The second thing you need is an influential voice pushing
the extremist narrative. And over the past 4½ years, we have had a very
influential political leader [President Donald Trump] pushing a narrative that
is not only polarizing—not only highlighting that the right and left are far
apart on policy issues and disagree on discretionary spending—it’s a narrative
of “othering.” It’s a narrative that casts the other side as evil, as
“enemies,” as individuals you have to fight at all costs in order to preserve
your way of life. We saw this, whether [Trump’s “others”] were Democrats, the
news media or the scientific community.
The final thing you need is a mechanism to spread that
narrative to the masses. Historically, mass radicalization took time. If an
influential leader wanted to spread a message, they’d do it through newspapers
or political speeches in towns and cities throughout their country, and it
could take a while for that message to spread. But that’s not our reality
Our reality now is one in which a radicalizing message can
be broadcast to hundreds of millions of people in a matter of seconds. And if
it catches on, you’re virtually guaranteed that millions of people
will [believe] that narrative. We’ve seen this in the more traditional forms of
media, with outlets like Fox News pushing some of these conspiratorial views,
but we’ve also seen it with social media companies not cracking down on this
rhetoric early, and instead letting it fester.

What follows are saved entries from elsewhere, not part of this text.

/-- hence, for the whole design: every unknown `η_{P′}` that enters a KEPT lower row `R` of column `X` through an entry
`φ_{R P′} ≠ 0` (some section coordinate exists) has a non-`dead` class `P′ − X` on every factor where `R − X` is non-`dead`. -/
theorem lowerRow_unknown_pure (R P' X : Constituent) (hR : ∀ g, rel R X g ≠ Rel.dead)
    (hφ : (idxH0 R P').Nonempty) (g : Fin 4) : rel P' X g ≠ Rel.dead :=
  rel_ne_dead_of_row R P' X g (hR g) ((Fintype.piFinset_nonempty.mp hφ) g)

/-! ## §C Naturality of the demand: `(ob_κ(P″) − ob_κ(P))·g = 0` for `g ∈ H⁰(P″ − P)` (typer g7) -/

/-- a product over the four factors vanishes as soon as one factor does. -/
theorem coefProd_eq_zero_of_factor (rU rS : Fin 4 → Rel) (q : Fin 4 → ℕ) (ι a o : Fin 4 → ℕ × ℕ) (f : Fin 4)
    (h : coef (rU f) (q f) (ι f) (rS f) (a f) (o f) = 0) : coefProd rU rS q ι a o = 0 :=
  Finset.prod_eq_zero (Finset.mem_univ f) h

/-- `Λ²V · R_e = 0`: a degree-`2` unknown coordinate on a factor whose section class is a positive letter contributes nothing. -/
theorem coef_zero_two_pos (ι : ℕ × ℕ) (e : ℕ) (k : Fin 4) (a o : ℕ × ℕ) :
    coef Rel.zero 2 ι (Rel.pos e k) a o = 0 := by
  simp [coef]

/-- `V · R_e → R_e ⊗ W` is `w_ζ`: on a factor whose section class is a positive letter of phase `i^k` the degree-`1`
product has the coefficient `w_ζ(ι) · [o = a]`. -/
theorem coef_zero_one_pos (ι : ℕ × ℕ) (e : ℕ) (k : Fin 4) (a o : ℕ × ℕ) :
    coef Rel.zero 1 ι (Rel.pos e k) a o = wCoef k ι * (if o = a then 1 else 0) := by
  simp [coef]

/-- **`w_ζ(ξ̄_ζ) = 0`** in coordinates: `w_ζ(ē_A)·1 + w_ζ(ē_B)·ζ̄ = −ζ̄ + ζ̄ = 0`. -/
theorem wCoef_xiBar_cancel (k : Fin 4) :
    wCoef k (0, 0) * xiBar k (0, 0) + wCoef k (1, 0) * xiBar k (1, 0) = 0 := by
  simp [wCoef, xiBar]

/-- `coefProd` splits off the factor `f`. -/
theorem coefProd_eq_mul_erase (rU rS : Fin 4 → Rel) (q : Fin 4 → ℕ) (ι a o : Fin 4 → ℕ × ℕ) (f : Fin 4) :
    coefProd rU rS q ι a o =
      coef (rU f) (q f) (ι f) (rS f) (a f) (o f) * ∏ g ∈ univ.erase f, coef (rU g) (q g) (ι g) (rS g) (a g) (o g) := by
  unfold coefProd
  exact (Finset.mul_prod_erase univ (fun g => coef (rU g) (q g) (ι g) (rS g) (a g) (o g)) (mem_univ f)).symm

/-- the `f`-erased part of `coefProd` does not see the `f`-coordinate of `ι`. -/
theorem prod_erase_update (rU rS : Fin 4 → Rel) (q : Fin 4 → ℕ) (ι a o : Fin 4 → ℕ × ℕ) (f : Fin 4) (v : ℕ × ℕ) :
    ∏ g ∈ univ.erase f, coef (rU g) (q g) (Function.update ι f v g) (rS g) (a g) (o g) =
      ∏ g ∈ univ.erase f, coef (rU g) (q g) (ι g) (rS g) (a g) (o g) := by
  refine Finset.prod_congr rfl fun g hg => ?_
  rw [Function.update_of_ne (Finset.ne_of_mem_erase hg)]
import Summits.HubbardSuperconductivity.HubbardSuperconductivity.Theorems.AnisotropyChordTransferFibre3FinXDEvalW

/-!
# Route `AnisotropyChord` / H0 rotor rung: FIN per-`L` row-D (KT-2a″) cell facts, `L = 19`, cells 102–102

Kernel facts `xdCellAny0 19 (49/50) la lb aD = true` (in-kernel point tables, zero data; `decide +kernel`) for the combined-cell
grid of `L = 19` (g5 design, 1–2.5 % cells); assembled in `…FinXDNineteen`.  Prover seat `hubbard-h0-rotor-p3` g7; helper for piece A =
stmt-HubbardSuperconductivity-23918 of rung 19089 (`--supports`, helper class).  WHAT THIS IS NOT: nothing here proves superconductivity in the
Hubbard model (rotor TARGET as worded stays FALSE, g15 verdict); kernel facts for ONE hypothesis of ONE conditional reduction.
-/

set_option linter.dupNamespace false
set_option autoImplicit false

namespace Summit.HubbardSuperconductivity.HubbardSuperconductivity.Theorems.AnisotropyChord.Transfer.Fibre3

namespace FinXD

/-- cell 102 of `L = 19` (`cert`). [folklore] -/
theorem xd19_102 : xdCellAny0 19 (49/50 : ℚ) 1893839894227671 1941185891583363 (2/25 : ℚ) = true := by (rw [← xdCellAnyW0_eq]; decide +kernel)

end FinXD

end Summit.HubbardSuperconductivity.HubbardSuperconductivity.Theorems.AnisotropyChord.Transfer.Fibre3
import Literature.NumberTheory.LFunctions.LiouvilleSumClassicalBound
import Literature.NumberTheory.Sieve.CoprimeSquarefreeSums
import Literature.NumberTheory.Sieve.SieveFrameworkProofs
import HarnessLib

/-!
# The identity behind the certified evaluation of Turán's sum `T(N) = ∑_{k ≤ N} λ(k)/k`

Barrier catalogue `Literature/Barriers/RiemannHypothesis/`, support file for the discharge of
`Literature.Barriers.RiemannHypothesis.BFM2008_thm1_minWitness` (`T(72 204 113 780 255) < 0`,
Borwein–Ferguson–Mossinghoff 2008, Thm. 1). Pure mathematics (finite sums), no computation:
with `T(n) = ∑_{k ≤ n} λ(k)/k`, `H(n) = ∑_{m ≤ n} 1/m`, `Q(n) = ∑_{j ≤ ⌊√n⌋} 1/j²` (all over `ℕ`,
integer division throughout),

* `hyperbola`       : `∑_{m ≤ y} T(⌊y/m⌋)/m = Q(y)` (Dirichlet's rearrangement of `λ * 1 = 𝟙_□`,
                      `Literature.NumberTheory.LFunctions.LiouvilleSum.sum_divisors_liouville`);
* `moebius_sum_eq`  : `∑_{d ≤ D} μ(d) ∑_{m ≤ D/d} F(dm) = F(1)` (Möbius inversion, finite form;
                      `Literature.NumberTheory.Sieve.sum_divisors_moebius_real`);
* `tail_swap`       : `∑_{m₀ < m ≤ y} T(⌊y/m⌋)/m = ∑_{k ≤ y/(m₀+1)} (λ(k)/k)(H(⌊y/k⌋) − H(m₀))`;
* `main_identity`   : for `1 ≤ D ≤ N`,
  `T(N) = ∑_{d ≤ D} (μ(d)/d) (Q(⌊N/d⌋) − ∑_{k ≤ kmax(d)} (λ(k)/k)(H(⌊N/d/k⌋) − H(⌊D/d⌋)))`,
  `kmax(d) = ⌊⌊N/d⌋/(⌊D/d⌋+1)⌋`.

This is the classical `O(N^{2/3})`-type organisation of such sums (Deléglise–Rivat for `M(x)`); the
evaluator that uses it is `TuranMinWitnessCalc.lean`, its soundness `TuranMinWitnessSound.lean`.

## References

* [BorweinFergusonMossinghoff2008] P. Borwein, R. Ferguson, M. J. Mossinghoff, Math. Comp. 77
  (2008), 1681–1694, Thm. 1.
* M. Deléglise, J. Rivat, *Computing the summation of the Möbius function*, Experiment. Math. 5
  (1996), 291–295. [folklore]
-/

open Finset ArithmeticFunction
open scoped ArithmeticFunction.Moebius ArithmeticFunction.zeta
open Literature.NumberTheory.LFunctions (LiouvilleSum.abs_liouville_le_one LiouvilleSum.sum_divisors_liouville)

namespace Literature.Barriers.RiemannHypothesis.TuranMinWitness

/-! ## The sums -/

/-- `T(n) = ∑_{1 ≤ k ≤ n} λ(k)/k` for `n : ℕ` (Turán's sum at an integer; this is
`liouvilleHarmonicSum n`). [folklore] -/
noncomputable def Tn (n : ℕ) : ℝ := ∑ k ∈ Ioc 0 n, (liouville k : ℝ) / k

/-- `H(n) = ∑_{1 ≤ m ≤ n} 1/m`, the harmonic number (as a real). [folklore] -/
noncomputable def Hn (n : ℕ) : ℝ := ∑ m ∈ Ioc 0 n, (1 : ℝ) / m

/-- `Q(n) = ∑_{1 ≤ j ≤ ⌊√n⌋} 1/j²`. [folklore] -/
noncomputable def Qn (n : ℕ) : ℝ := ∑ j ∈ Ioc 0 (Nat.sqrt n), (1 : ℝ) / j ^ 2

/-- `T(0) = 0`. [folklore] -/
@[simp] theorem Tn_zero : Tn 0 = 0 := by simp [Tn]

/-- `T(n+1) = T(n) + λ(n+1)/(n+1)`. [folklore] -/
theorem Tn_succ (n : ℕ) : Tn (n + 1) = Tn n + (liouville (n + 1) : ℝ) / (n + 1 : ℕ) := by
  unfold Tn; rw [sum_Ioc_succ_top (Nat.zero_le n)]

/-- `H(0) = 0`. [folklore] -/
@[simp] theorem Hn_zero : Hn 0 = 0 := by simp [Hn]

/-- `H(n+1) = H(n) + 1/(n+1)`. [folklore] -/
theorem Hn_succ (n : ℕ) : Hn (n + 1) = Hn n + 1 / (n + 1 : ℕ) := by
  unfold Hn; rw [sum_Ioc_succ_top (Nat.zero_le n)]

/-- `T(b) − T(a) = ∑_{a < k ≤ b} λ(k)/k` for `a ≤ b`. [folklore] -/
theorem Tn_sub_Tn {a b : ℕ} (h : a ≤ b) :
    Tn b - Tn a = ∑ k ∈ Ioc a b, (liouville k : ℝ) / k := by
  unfold Tn; rw [← sum_Ioc_consecutive _ (Nat.zero_le a) h]; ring

/-- `H(b) − H(a) = ∑_{a < m ≤ b} 1/m` for `a ≤ b`. [folklore] -/
theorem Hn_sub_Hn {a b : ℕ} (h : a ≤ b) : Hn b - Hn a = ∑ m ∈ Ioc a b, (1 : ℝ) / m := by
  unfold Hn; rw [← sum_Ioc_consecutive _ (Nat.zero_le a) h]; ring

/-- `H` is monotone. [folklore] -/
theorem Hn_mono {a b : ℕ} (h : a ≤ b) : Hn a ≤ Hn b := by
  have := Hn_sub_Hn h
  have h0 : 0 ≤ ∑ m ∈ Ioc a b, (1 : ℝ) / m := sum_nonneg fun m _ => by positivity
  linarith

/-- `0 ≤ H(n)`. [folklore] -/
theorem Hn_nonneg (n : ℕ) : 0 ≤ Hn n := by simpa using Hn_mono (Nat.zero_le n)

/-- `|T(b) − T(a)| ≤ H(b) − H(a)` for `a ≤ b`. [folklore] -/
theorem abs_Tn_sub_Tn_le {a b : ℕ} (h : a ≤ b) : |Tn b - Tn a| ≤ Hn b - Hn a := by
  rw [Tn_sub_Tn h, Hn_sub_Hn h]
  refine (abs_sum_le_sum_abs _ _).trans (sum_le_sum fun k _ => ?_)
  rw [abs_div, Nat.abs_cast]
  gcongr
  exact LiouvilleSum.abs_liouville_le_one k

/-! ## Dirichlet's hyperbola identity for `λ(k)/k` -/

/-- The arithmetic function `n ↦ 1/n` (value `0` at `0`). [folklore] -/
noncomputable def invAF : ArithmeticFunction ℝ := ⟨fun n => (n : ℝ)⁻¹, by simp⟩

/-- The arithmetic function `n ↦ λ(n)/n`. [folklore] -/
noncomputable def lamDivAF : ArithmeticFunction ℝ := ⟨fun n => (liouville n : ℝ) / n, by simp⟩

/-- `(1/· * λ/·)(n) = [n = □]/n`. [folklore] -/
theorem invAF_mul_lamDivAF_apply {n : ℕ} (hn : n ≠ 0) :
    (invAF * lamDivAF) n = (if IsSquare n then (1 : ℝ) else 0) / n := by
  rw [mul_apply]
  have h1 : ∀ x ∈ n.divisorsAntidiagonal, invAF x.1 * lamDivAF x.2 = (liouville x.2 : ℝ) / n := by
    intro x hx
    obtain ⟨hx12, -⟩ := Nat.mem_divisorsAntidiagonal.1 hx
    simp only [invAF, lamDivAF, coe_mk]
    rw [← hx12, Nat.cast_mul]
    have h1 : (x.1 : ℝ) ≠ 0 := by
      have : x.1 ≠ 0 := by rintro h; rw [h, zero_mul] at hx12; exact hn hx12.symm
      exact_mod_cast this
    field_simp
  rw [sum_congr rfl h1, Nat.sum_divisorsAntidiagonal' (fun _ b => (liouville b : ℝ) / n),
    ← sum_div, ← Int.cast_sum, LiouvilleSum.sum_divisors_liouville hn]
  split_ifs <;> simp

/-- `∑_{n ≤ y} [n = □]/n = ∑_{j ≤ ⌊√y⌋} 1/j²`. [folklore] -/
theorem sum_Ioc_ite_isSquare_div (y : ℕ) :
    ∑ n ∈ Ioc 0 y, (if IsSquare n then (1 : ℝ) else 0) / n = Qn y := by
  rw [Qn]
  have hfilter : ∑ n ∈ Ioc 0 y, (if IsSquare n then (1 : ℝ) else 0) / n =
      ∑ n ∈ (Ioc 0 y).filter IsSquare, (1 : ℝ) / n := by
    rw [sum_filter]
    exact sum_congr rfl fun n _ => by split_ifs <;> simp
  rw [hfilter]
  have himage : (Ioc 0 y).filter IsSquare = (Ioc 0 (Nat.sqrt y)).image fun m => m * m := by
    ext n
    simp only [mem_filter, mem_Ioc, mem_image]
    constructor
    · rintro ⟨⟨hn0, hny⟩, r, rfl⟩
      refine ⟨r, ⟨Nat.pos_of_ne_zero ?_, Nat.le_sqrt.mpr hny⟩, rfl⟩
      rintro rfl; simp at hn0
    · rintro ⟨m, ⟨hm0, hmy⟩, rfl⟩
      exact ⟨⟨Nat.mul_pos hm0 hm0, Nat.le_sqrt.mp hmy⟩, m, rfl⟩
  rw [himage, sum_image fun a _ b _ h => Nat.mul_self_inj.mp h]
  exact sum_congr rfl fun j _ => by rw [Nat.cast_mul, pow_two]

/-- **Dirichlet's hyperbola identity for `λ(k)/k`.** `∑_{m ≤ y} T(⌊y/m⌋)/m = ∑_{j ≤ √y} 1/j²`.
[folklore] -/
theorem hyperbola (y : ℕ) : ∑ m ∈ Ioc 0 y, Tn (y / m) / m = Qn y := by
  have h := sum_Ioc_mul_eq_sum_sum invAF lamDivAF y
  have hl : ∑ n ∈ Ioc 0 y, (invAF * lamDivAF) n = Qn y := by
    rw [← sum_Ioc_ite_isSquare_div]
    exact sum_congr rfl fun n hn => invAF_mul_lamDivAF_apply (mem_Ioc.1 hn).1.ne'
  rw [hl] at h
  rw [h]
  refine sum_congr rfl fun m _ => ?_
  simp only [invAF, lamDivAF, coe_mk, Tn]
  rw [div_eq_inv_mul]

/-! ## Möbius inversion over `d ≤ D` -/

/-- **Möbius inversion, finite form.** `∑_{d ≤ D} μ(d) ∑_{m ≤ D/d} F(dm) = F(1)` for `D ≥ 1`.
[folklore] -/
theorem moebius_sum_eq (F : ℕ → ℝ) {D : ℕ} (hD : 1 ≤ D) :
    ∑ d ∈ Ioc 0 D, (μ d : ℝ) * ∑ m ∈ Ioc 0 (D / d), F (d * m) = F 1 := by
  have h1 : ∑ d ∈ Ioc 0 D, (μ d : ℝ) * ∑ m ∈ Ioc 0 (D / d), F (d * m) =
      ∑ d ∈ Icc 1 D, ∑ m ∈ Icc 1 (D / d), (μ d : ℝ) * F (d * m) := by
    rw [← Finset.Icc_add_one_left_eq_Ioc]
    exact sum_congr rfl fun d _ => by rw [mul_sum, ← Finset.Icc_add_one_left_eq_Ioc]; rfl
  rw [h1, ← Literature.NumberTheory.Sieve.SquarefreeSums.sum_Icc_sum_divisorsAntidiagonal
    (fun d m => (μ d : ℝ) * F (d * m)) D]
  have h2 : ∀ n ∈ Icc 1 D, ∑ q ∈ n.divisorsAntidiagonal, (μ q.1 : ℝ) * F (q.1 * q.2) =
      if n = 1 then F 1 else 0 := by
    intro n hn
    have h3 : ∀ q ∈ n.divisorsAntidiagonal, (μ q.1 : ℝ) * F (q.1 * q.2) = (μ q.1 : ℝ) * F n :=
      fun q hq => by rw [(Nat.mem_divisorsAntidiagonal.1 hq).1]
    rw [sum_congr rfl h3, ← sum_mul, Nat.sum_divisorsAntidiagonal (fun a _ => (μ a : ℝ)),
      Literature.NumberTheory.Sieve.sum_divisors_moebius_real]
    split_ifs with h <;> simp [h]
  rw [sum_congr rfl h2, sum_ite_eq']
  simp [hD]

/-! ## The interchange `m ↔ k` in the tail -/

/-- `∑_{m₀ < m ≤ y} T(⌊y/m⌋)/m = ∑_{k ≤ ⌊y/(m₀+1)⌋} (λ(k)/k) (H(⌊y/k⌋) − H(m₀))`. [folklore] -/
theorem tail_swap (y m₀ : ℕ) :
    ∑ m ∈ Ioc m₀ y, Tn (y / m) / m =
      ∑ k ∈ Ioc 0 (y / (m₀ + 1)), (liouville k : ℝ) / k * (Hn (y / k) - Hn m₀) := by
  have hL : ∑ m ∈ Ioc m₀ y, Tn (y / m) / m =
      ∑ m ∈ Ioc m₀ y, ∑ k ∈ Ioc 0 (y / m), (liouville k : ℝ) / k * (1 / m) := by
    refine sum_congr rfl fun m _ => ?_
    rw [Tn, sum_div]
    exact sum_congr rfl fun k _ => by ring
  have hR : ∑ k ∈ Ioc 0 (y / (m₀ + 1)), (liouville k : ℝ) / k * (Hn (y / k) - Hn m₀) =
      ∑ k ∈ Ioc 0 (y / (m₀ + 1)), ∑ m ∈ Ioc m₀ (y / k), (liouville k : ℝ) / k * (1 / m) := by
    refine sum_congr rfl fun k hk => ?_
    obtain ⟨hk0, hk⟩ := mem_Ioc.1 hk
    have hm : m₀ ≤ y / k := by
      rw [Nat.le_div_iff_mul_le (Nat.succ_pos m₀)] at hk
      rw [Nat.le_div_iff_mul_le hk0]
      nlinarith
    rw [Hn_sub_Hn hm, mul_sum]
  rw [hL, hR]
  refine sum_comm' fun m k => ?_
  simp only [mem_Ioc]
  constructor
  · rintro ⟨⟨hm0, hmy⟩, hk0, hkm⟩
    have hm1 : 0 < m := by omega
    have hkm' : k * m ≤ y := (Nat.le_div_iff_mul_le hm1).1 hkm
    refine ⟨⟨hm0, ?_⟩, hk0, ?_⟩
    · rw [Nat.le_div_iff_mul_le hk0, mul_comm]; exact hkm'
    · rw [Nat.le_div_iff_mul_le (Nat.succ_pos m₀)]
      exact le_trans (Nat.mul_le_mul_left k hm0) hkm'
  · rintro ⟨⟨hm0, hmk⟩, hk0, _⟩
    have hmk' : m * k ≤ y := (Nat.le_div_iff_mul_le hk0).1 hmk
    have hm1 : 0 < m := by omega
    refine ⟨⟨hm0, le_trans (Nat.le_mul_of_pos_right m hk0) hmk'⟩, hk0, ?_⟩
    rw [Nat.le_div_iff_mul_le hm1, mul_comm]; exact hmk'

/-! ## The main identity -/

/-- **The evaluation formula.** For `1 ≤ D ≤ N`:
`T(N) = ∑_{d ≤ D} (μ(d)/d) · (Q(⌊N/d⌋) − ∑_{k ≤ kmax(d)} (λ(k)/k)(H(⌊⌊N/d⌋/k⌋) − H(⌊D/d⌋)))`,
`kmax(d) = ⌊⌊N/d⌋/(⌊D/d⌋+1)⌋`. [folklore] -/
theorem main_identity {N D : ℕ} (hD : 1 ≤ D) (hDN : D ≤ N) :
    Tn N = ∑ d ∈ Ioc 0 D, (μ d : ℝ) / d *
      (Qn (N / d) - ∑ k ∈ Ioc 0 (N / d / (D / d + 1)),
        (liouville k : ℝ) / k * (Hn (N / d / k) - Hn (D / d))) := by
  have h := moebius_sum_eq (fun e => Tn (N / e) / e) hD
  simp only [Nat.cast_one, div_one, Nat.div_one] at h
  rw [← h]
  refine sum_congr rfl fun d hd => ?_
  obtain ⟨hd0, hdD⟩ := mem_Ioc.1 hd
  set y := N / d with hy
  set m₀ := D / d with hm₀
  have hm₀y : m₀ ≤ y := Nat.div_le_div_right hDN
  -- the hyperbola identity at `y`, split at `m₀`
  have hsplit : Qn y = ∑ m ∈ Ioc 0 m₀, Tn (y / m) / m + ∑ m ∈ Ioc m₀ y, Tn (y / m) / m := by
    rw [← hyperbola y, sum_Ioc_consecutive _ (Nat.zero_le _) hm₀y]
  have hA : ∑ m ∈ Ioc 0 m₀, Tn (N / (d * m)) / ((d * m : ℕ) : ℝ) =
      (1 / d) * ∑ m ∈ Ioc 0 m₀, Tn (y / m) / m := by
    rw [mul_sum]
    refine sum_congr rfl fun m _ => ?_
    rw [hy, Nat.div_div_eq_div_mul, Nat.cast_mul]
    have hd' : (d : ℝ) ≠ 0 := by exact_mod_cast hd0.ne'
    field_simp
  rw [hA, hsplit, tail_swap y m₀]
  ring

end Literature.Barriers.RiemannHypothesis.TuranMinWitness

Those three conditions [make people] ripe for mass
radicalization. And once that narrative changes into a call for action—when
it’s not just about changing someone’s beliefs, it’s about inspiring them
to act on those beliefs—you get January 6. You get mass mobilization.
That’s what we saw.
The question is moving forward is, are those conditions
still present? Does the future of extremism in this country look like January
6, or does it look like something we’ve been dealing with for a couple of
decades? In my estimation, we are reverting back to somewhat of a mean. The
future of extremism in this country won’t look like January 6, but it will look
like what we’ve been dealing with for the past couple of decades, [with a]
significant threat we have to challenge in a very smart way.